* [EXERCISE DATA]:

--- START ---

/-- **The differential of the collar map within `A` is injective**: `P ∘ T = id` on `A` with
`P = (proj, t)` smooth near `T (x, s)`. [folklore] -/
theorem injective_of_hasMFDerivWithinAt_toFun (x : (bdry S).carrier) {s : ℝ}
    (hs : s ∈ Ico (0 : ℝ) 2)
    {L : TangentSpace ((𝓡 1).prod 𝓘(ℝ, ℝ)) ((x, s) : (bdry S).carrier × ℝ) →L[ℝ]
      TangentSpace (𝓡∂ 2) (uncurry d.O.toFun ((x, s) : (bdry S).carrier × ℝ))}
    (hL : HasMFDerivWithinAt ((𝓡 1).prod 𝓘(ℝ, ℝ)) (𝓡∂ 2) (uncurry d.O.toFun)
      ((univ : Set (bdry S).carrier) ×ˢ Ico (0 : ℝ) 2) ((x, s) : (bdry S).carrier × ℝ) L) :
    Injective L := by
  have hreg : d.O.toFun x s ∈ d.O.region := d.O.mem_region x s hs
  have hdproj : MDifferentiableAt (𝓡∂ 2) (𝓡 1) d.O.proj (d.O.toFun x s) :=
    (d.contMDiffOn_proj.contMDiffAt (d.O.isOpen_region.mem_nhds hreg)).mdifferentiableAt (by simp)
  have hdtfun : MDifferentiableAt (𝓡∂ 2) 𝓘(ℝ, ℝ) d.tfun (d.O.toFun x s) :=
    d.contMDiff_tfun.mdifferentiableAt (by simp)
  set DP := (mfderiv (𝓡∂ 2) (𝓡 1) d.O.proj (d.O.toFun x s)).prod
    (mfderiv (𝓡∂ 2) 𝓘(ℝ, ℝ) d.tfun (d.O.toFun x s)) with hDP
  have hP : HasMFDerivAt (𝓡∂ 2) ((𝓡 1).prod 𝓘(ℝ, ℝ)) (fun z ↦ (d.O.proj z, d.tfun z))
      (uncurry d.O.toFun ((x, s) : (bdry S).carrier × ℝ)) DP :=
    hdproj.hasMFDerivAt.prodMk hdtfun.hasMFDerivAt
  have hcomp := hP.comp_hasMFDerivWithinAt _ hL
  have hid := hasMFDerivWithinAt_id (I := (𝓡 1).prod 𝓘(ℝ, ℝ))
    ((univ : Set (bdry S).carrier) ×ˢ Ico (0 : ℝ) 2) ((x, s) : (bdry S).carrier × ℝ)
  have hev : (id : (bdry S).carrier × ℝ → (bdry S).carrier × ℝ) =ᶠ[𝓝[(univ : Set (bdry S).carrier) ×ˢ Ico (0 : ℝ) 2] ((x, s) : (bdry S).carrier × ℝ)]
      ((fun z ↦ (d.O.proj z, d.tfun z)) ∘ uncurry d.O.toFun) := by
    refine Filter.eventually_of_mem self_mem_nhdsWithin fun q hq ↦ ?_
    obtain ⟨y, σ⟩ := q
    obtain ⟨-, hσ⟩ := hq
    exact Prod.ext (d.proj_toFun y hσ).symm (d.tfun_toFun y hσ).symm
  have hcongr := hcomp.congr_of_eventuallyEq hev
    (Prod.ext (d.proj_toFun x hs).symm (d.tfun_toFun x hs).symm)
  have heq := (uniqueMDiffWithinAt_A x hs).eq hid hcongr
  intro v w hvw
  have e₁ : v = DP (L v) := DFunLike.congr_fun heq v
  have e₂ : w = DP (L w) := DFunLike.congr_fun heq w
  have e₃ : DP (L v) = DP (L w) := by rw [hvw]
  exact e₁.trans (e₃.trans e₂.symm)

set_option maxHeartbeats 400000 in  -- ns-align 2026-08-14: sat at the 200k edge; longer qualified names in the statement tipped `whnf` over (proof and statement unchanged)
/-- **`DT ∘ DP = id` at points of the region written as `toFun x₀ t₀`**: `T ∘ P = id` near the
point, `P` differentiable there, `T` differentiable within `A` at `P` of the point. [folklore] -/
theorem apply_prod_apply_eq (x₀ : (bdry S).carrier) {t₀ : ℝ} (ht₀ : t₀ ∈ Ico (0 : ℝ) 2)
    {L : TangentSpace ((𝓡 1).prod 𝓘(ℝ, ℝ)) ((x₀, t₀) : (bdry S).carrier × ℝ) →L[ℝ]
      TangentSpace (𝓡∂ 2) (uncurry d.O.toFun ((x₀, t₀) : (bdry S).carrier × ℝ))}
    (hL : HasMFDerivWithinAt ((𝓡 1).prod 𝓘(ℝ, ℝ)) (𝓡∂ 2) (uncurry d.O.toFun)
      ((univ : Set (bdry S).carrier) ×ˢ Ico (0 : ℝ) 2) ((x₀, t₀) : (bdry S).carrier × ℝ) L)
    (w : TangentSpace (𝓡∂ 2) (d.O.toFun x₀ t₀)) :
    L ((mfderiv (𝓡∂ 2) (𝓡 1) d.O.proj (d.O.toFun x₀ t₀) w,
      mfderiv (𝓡∂ 2) 𝓘(ℝ, ℝ) d.tfun (d.O.toFun x₀ t₀) w) :
        TangentSpace (𝓡 1) x₀ × ℝ) = w := by
  have hreg : d.O.toFun x₀ t₀ ∈ d.O.region := d.O.mem_region x₀ t₀ ht₀
  have hproj : d.O.proj (d.O.toFun x₀ t₀) = x₀ := d.proj_toFun x₀ ht₀
  have htf : d.tfun (d.O.toFun x₀ t₀) = t₀ := d.tfun_toFun x₀ ht₀
  have hdproj : MDifferentiableAt (𝓡∂ 2) (𝓡 1) d.O.proj (d.O.toFun x₀ t₀) :=
    (d.contMDiffOn_proj.contMDiffAt (d.O.isOpen_region.mem_nhds hreg)).mdifferentiableAt (by simp)
  have hdtfun : MDifferentiableAt (𝓡∂ 2) 𝓘(ℝ, ℝ) d.tfun (d.O.toFun x₀ t₀) :=
    d.contMDiff_tfun.mdifferentiableAt (by simp)
  have hP : HasMFDerivAt (𝓡∂ 2) ((𝓡 1).prod 𝓘(ℝ, ℝ)) (fun z ↦ (d.O.proj z, d.tfun z))
      (d.O.toFun x₀ t₀)
      ((mfderiv (𝓡∂ 2) (𝓡 1) d.O.proj (d.O.toFun x₀ t₀)).prod
        (mfderiv (𝓡∂ 2) 𝓘(ℝ, ℝ) d.tfun (d.O.toFun x₀ t₀))) :=
    hdproj.hasMFDerivAt.prodMk hdtfun.hasMFDerivAt
  -- `hL` at the point `P (toFun x₀ t₀) = (x₀, t₀)`
  have hL' : HasMFDerivWithinAt ((𝓡 1).prod 𝓘(ℝ, ℝ)) (𝓡∂ 2) (uncurry d.O.toFun)
      ((univ : Set (bdry S).carrier) ×ˢ Ico (0 : ℝ) 2)
      ((fun z ↦ (d.O.proj z, d.tfun z)) (d.O.toFun x₀ t₀)) L := by
    show HasMFDerivWithinAt ((𝓡 1).prod 𝓘(ℝ, ℝ)) (𝓡∂ 2) (uncurry d.O.toFun)
      ((univ : Set (bdry S).carrier) ×ˢ Ico (0 : ℝ) 2)
      ((d.O.proj (d.O.toFun x₀ t₀), d.tfun (d.O.toFun x₀ t₀)) : (bdry S).carrier × ℝ) L
    rw [hproj, htf]
    exact hL
  have hcomp := hL'.comp (d.O.toFun x₀ t₀) (hP.hasMFDerivWithinAt (s := d.O.region))
    fun q hq ↦ show ((d.O.proj q, d.tfun q) : (bdry S).carrier × ℝ) ∈
        (univ : Set (bdry S).carrier) ×ˢ Ico (0 : ℝ) 2 from
      mk_mem_prod (mem_univ _) (d.O.height_mem q hq)
  have hid := hasMFDerivWithinAt_id (I := 𝓡∂ 2) d.O.region (d.O.toFun x₀ t₀)
  have hev : (id : S → S) =ᶠ[𝓝[d.O.region] (d.O.toFun x₀ t₀)]
      (uncurry d.O.toFun ∘ fun z ↦ (d.O.proj z, d.tfun z)) :=
    Filter.eventually_of_mem self_mem_nhdsWithin fun q hq ↦ (d.toFun_proj_tfun hq).symm
  have hcongr := hcomp.congr_of_eventuallyEq hev (d.toFun_proj_tfun hreg).symm
  have heq := (d.O.isOpen_region.uniqueMDiffWithinAt hreg).eq hid hcongr
  have e := DFunLike.congr_fun heq w
  exact e.symm

/-- **The radial component**: on the zone `‖formula‖² = 1 - (a/2) t`, so
`⟪formula z, D(formula) w⟫ = -(a/4) · Dt w`; in particular `D(formula) w = 0` forces
`Dt w = 0`. [folklore] -/
theorem mfderiv_tfun_eq_zero {z : S} (hz : d.tfun z < 3 / 2) {w : TangentSpace (𝓡∂ 2) z}
    (hw : mfderiv (𝓡∂ 2) 𝓘(ℝ, 𝔼 4) d.formula z w = 0) :
    mfderiv (𝓡∂ 2) 𝓘(ℝ, ℝ) d.tfun z w = 0 := by
  have hΦd : MDifferentiableAt (𝓡∂ 2) 𝓘(ℝ, 𝔼 4) d.formula z :=
    ((d.contMDiffOn_formula z hz).contMDiffAt (d.isOpen_zone.mem_nhds hz)).mdifferentiableAt
      (by simp)
  have hdtfun : MDifferentiableAt (𝓡∂ 2) 𝓘(ℝ, ℝ) d.tfun z := d.contMDiff_tfun.mdifferentiableAt (by simp)
  -- the two functions agree on the zone
  have hev : (fun q ↦ ‖d.formula q‖ ^ 2) =ᶠ[𝓝 z]
      ((fun _ ↦ (1 : ℝ)) - (d.Γ.a / 2) • d.tfun) := by
    filter_upwards [d.isOpen_zone.mem_nhds hz] with q hq
    simp only [Pi.sub_apply, Pi.smul_apply, smul_eq_mul]
    rw [d.norm_formula hq, d.norm_sq_eq, d.f_eq_tfun]
    ring
  have h1 : HasMFDerivAt (𝓡∂ 2) 𝓘(ℝ, ℝ) (fun q ↦ ‖d.formula q‖ ^ 2) z
      ((2 • innerSL ℝ (d.formula z)).comp (mfderiv (𝓡∂ 2) 𝓘(ℝ, 𝔼 4) d.formula z)) :=
    (hasStrictFDerivAt_norm_sq (d.formula z)).hasFDerivAt.hasMFDerivAt.comp z hΦd.hasMFDerivAt
  have h2 := (hasMFDerivAt_const (I := 𝓡∂ 2) (I' := 𝓘(ℝ, ℝ)) (1 : ℝ) z).sub
      (hdtfun.hasMFDerivAt.const_smul (d.Γ.a / 2))
  have heq := hev.mfderiv_eq (I := 𝓡∂ 2) (I' := 𝓘(ℝ, ℝ))
  rw [h1.mfderiv, h2.mfderiv] at heq
  set r : ℝ := mfderiv (𝓡∂ 2) 𝓘(ℝ, ℝ) d.tfun z w with hr
  have e : (2 • innerSL ℝ (d.formula z)) ((mfderiv (𝓡∂ 2) 𝓘(ℝ, 𝔼 4) d.formula z w :
      TangentSpace 𝓘(ℝ, 𝔼 4) (d.formula z)) : 𝔼 4) = 0 - d.Γ.a / 2 * r :=
    DFunLike.congr_fun heq w
  rw [hw] at e
  have e' : (2 • innerSL ℝ (d.formula z)) (0 : 𝔼 4) = 0 - d.Γ.a / 2 * r := e
  rw [map_zero] at e'
  have ha := d.a_pos
  have : (d.Γ.a / 2) * r = 0 := by linarith
  rcases mul_eq_zero.1 this with h | h
  · exfalso; linarith
  · exact h
/-- **The lever from the LOWER package and Szpiro's conjecture** (so, like the crux, the lever is
irrefutable short of `¬ Szpiro`). [folklore] -/
theorem twoPrimeMeanSquareLowerBound_of_lowerPackage_of_szpiro : (∀ ε : ℝ, 0 < ε → ∃ C : ℝ, ∀ (W : WeierstrassCurve ℚ) [W.IsElliptic], (∀ p : ℕ, p.Prime → p ≠ 2 → ¬ p ^ 2 ∣ W.conductorNorm ℤ) → ∀ p ∈ (W.conductorNorm ℤ).primeFactors.filter (fun p => ¬ p ^ 2 ∣ W.conductorNorm ℤ), ∀ q ∈ (W.conductorNorm ℤ).primeFactors.filter (fun p => ¬ p ^ 2 ∣ W.conductorNorm ℤ), p ≠ q → ∀ (L : PeriodPair), (∃ C' : WeierstrassCurve.VariableChange ℚ, (C' • W).IsGloballyMinimal ∧ Literature.NumberTheory.EllipticCurves.ModularForms.IsNeronLatticeOf ((C' • W).baseChange ℂ) L) → ∀ (X : Literature.NumberTheory.Automorphic.ShimuraCurveData (p * q) (W.conductorNorm ℤ / (p * q))) (F : Set UpperHalfPlane), Literature.NumberTheory.Automorphic.IsHypFundamentalDomain X.Gamma F → MeasureTheory.volume F ≠ 0 → MeasureTheory.volume F ≠ ⊤ → ∀ (s : CuspForm X.Gamma 2), s ≠ 0 → Literature.NumberTheory.Automorphic.HasPeriodsIn X.Gamma s (L.lattice : Set ℂ) → MeasureTheory.IntegrableOn (fun z => ‖s z‖ ^ 2 * z.im ^ 2) F → (0 < ∫ z in F, ‖s z‖ ^ 2 * z.im ^ 2) → Real.log (MeasureTheory.volume F).toReal - Real.log (∫ z in F, ‖s z‖ ^ 2 * z.im ^ 2) ≤ C + ε * Real.log (W.conductorNorm ℤ) + Real.log (((W.minimalDiscriminantNorm ℤ).factorization p * (W.minimalDiscriminantNorm ℤ).factorization q : ℕ) : ℝ)) → Literature.NumberTheory.EllipticCurves.SzpiroConjecture → ∀ ε : ℝ, 0 < ε → ∃ C : ℝ, ∀ (W : WeierstrassCurve ℚ) [W.IsElliptic], (∀ p : ℕ, p.Prime → p ≠ 2 → ¬ p ^ 2 ∣ W.conductorNorm ℤ) → ∀ p ∈ (W.conductorNorm ℤ).primeFactors.filter (fun p => ¬ p ^ 2 ∣ W.conductorNorm ℤ), ∀ q ∈ (W.conductorNorm ℤ).primeFactors.filter (fun p => ¬ p ^ 2 ∣ W.conductorNorm ℤ), p ≠ q → ∀ (L : PeriodPair), (∃ C' : WeierstrassCurve.VariableChange ℚ, (C' • W).IsGloballyMinimal ∧ Literature.NumberTheory.EllipticCurves.ModularForms.IsNeronLatticeOf ((C' • W).baseChange ℂ) L) → ∀ (X : Literature.NumberTheory.Automorphic.ShimuraCurveData (p * q) (W.conductorNorm ℤ / (p * q))) (F : Set UpperHalfPlane), Literature.NumberTheory.Automorphic.IsHypFundamentalDomain X.Gamma F → MeasureTheory.volume F ≠ 0 → MeasureTheory.volume F ≠ ⊤ → ∀ (s : CuspForm X.Gamma 2), s ≠ 0 → Literature.NumberTheory.Automorphic.HasPeriodsIn X.Gamma s (L.lattice : Set ℂ) → MeasureTheory.IntegrableOn (fun z => ‖s z‖ ^ 2 * z.im ^ 2) F → (0 < ∫ z in F, ‖s z‖ ^ 2 * z.im ^ 2) → -(ε * Real.log (W.conductorNorm ℤ) + C) ≤ Real.log ((MeasureTheory.volume F).toReal⁻¹ * ∫ z in F, ‖s z‖ ^ 2 * z.im ^ 2) :=
  fun hlow hS => twoPrimeMeanSquareLowerBound_of_lowerPackage_of_pairBound hlow
    (twoPrime_pairBound_of_szpiro hS)

end Summit.ABC.ABC.Theorems.FewPrimeValuationProduct

end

--- END ---

* [WHAT THE TASK REQUIRES]:
Please return the lines above that run from the line containing "have e := DFunLike.congr_fun heq w" to the line containing "irrefutable short of", inclusive, exactly and with no other lines.

* [TASK SOLUTION]:
  have e := DFunLike.congr_fun heq w
  exact e.symm

/-- **The radial component**: on the zone `‖formula‖² = 1 - (a/2) t`, so
`⟪formula z, D(formula) w⟫ = -(a/4) · Dt w`; in particular `D(formula) w = 0` forces
`Dt w = 0`. [folklore] -/
theorem mfderiv_tfun_eq_zero {z : S} (hz : d.tfun z < 3 / 2) {w : TangentSpace (𝓡∂ 2) z}
    (hw : mfderiv (𝓡∂ 2) 𝓘(ℝ, 𝔼 4) d.formula z w = 0) :
    mfderiv (𝓡∂ 2) 𝓘(ℝ, ℝ) d.tfun z w = 0 := by
  have hΦd : MDifferentiableAt (𝓡∂ 2) 𝓘(ℝ, 𝔼 4) d.formula z :=
    ((d.contMDiffOn_formula z hz).contMDiffAt (d.isOpen_zone.mem_nhds hz)).mdifferentiableAt
      (by simp)
  have hdtfun : MDifferentiableAt (𝓡∂ 2) 𝓘(ℝ, ℝ) d.tfun z := d.contMDiff_tfun.mdifferentiableAt (by simp)
  -- the two functions agree on the zone
  have hev : (fun q ↦ ‖d.formula q‖ ^ 2) =ᶠ[𝓝 z]
      ((fun _ ↦ (1 : ℝ)) - (d.Γ.a / 2) • d.tfun) := by
    filter_upwards [d.isOpen_zone.mem_nhds hz] with q hq
    simp only [Pi.sub_apply, Pi.smul_apply, smul_eq_mul]
    rw [d.norm_formula hq, d.norm_sq_eq, d.f_eq_tfun]
    ring
  have h1 : HasMFDerivAt (𝓡∂ 2) 𝓘(ℝ, ℝ) (fun q ↦ ‖d.formula q‖ ^ 2) z
      ((2 • innerSL ℝ (d.formula z)).comp (mfderiv (𝓡∂ 2) 𝓘(ℝ, 𝔼 4) d.formula z)) :=
    (hasStrictFDerivAt_norm_sq (d.formula z)).hasFDerivAt.hasMFDerivAt.comp z hΦd.hasMFDerivAt
  have h2 := (hasMFDerivAt_const (I := 𝓡∂ 2) (I' := 𝓘(ℝ, ℝ)) (1 : ℝ) z).sub
      (hdtfun.hasMFDerivAt.const_smul (d.Γ.a / 2))
  have heq := hev.mfderiv_eq (I := 𝓡∂ 2) (I' := 𝓘(ℝ, ℝ))
  rw [h1.mfderiv, h2.mfderiv] at heq
  set r : ℝ := mfderiv (𝓡∂ 2) 𝓘(ℝ, ℝ) d.tfun z w with hr
  have e : (2 • innerSL ℝ (d.formula z)) ((mfderiv (𝓡∂ 2) 𝓘(ℝ, 𝔼 4) d.formula z w :
      TangentSpace 𝓘(ℝ, 𝔼 4) (d.formula z)) : 𝔼 4) = 0 - d.Γ.a / 2 * r :=
    DFunLike.congr_fun heq w
  rw [hw] at e
  have e' : (2 • innerSL ℝ (d.formula z)) (0 : 𝔼 4) = 0 - d.Γ.a / 2 * r := e
  rw [map_zero] at e'
  have ha := d.a_pos
  have : (d.Γ.a / 2) * r = 0 := by linarith
  rcases mul_eq_zero.1 this with h | h
  · exfalso; linarith
  · exact h
/-- **The lever from the LOWER package and Szpiro's conjecture** (so, like the crux, the lever is
irrefutable short of `¬ Szpiro`). [folklore] -/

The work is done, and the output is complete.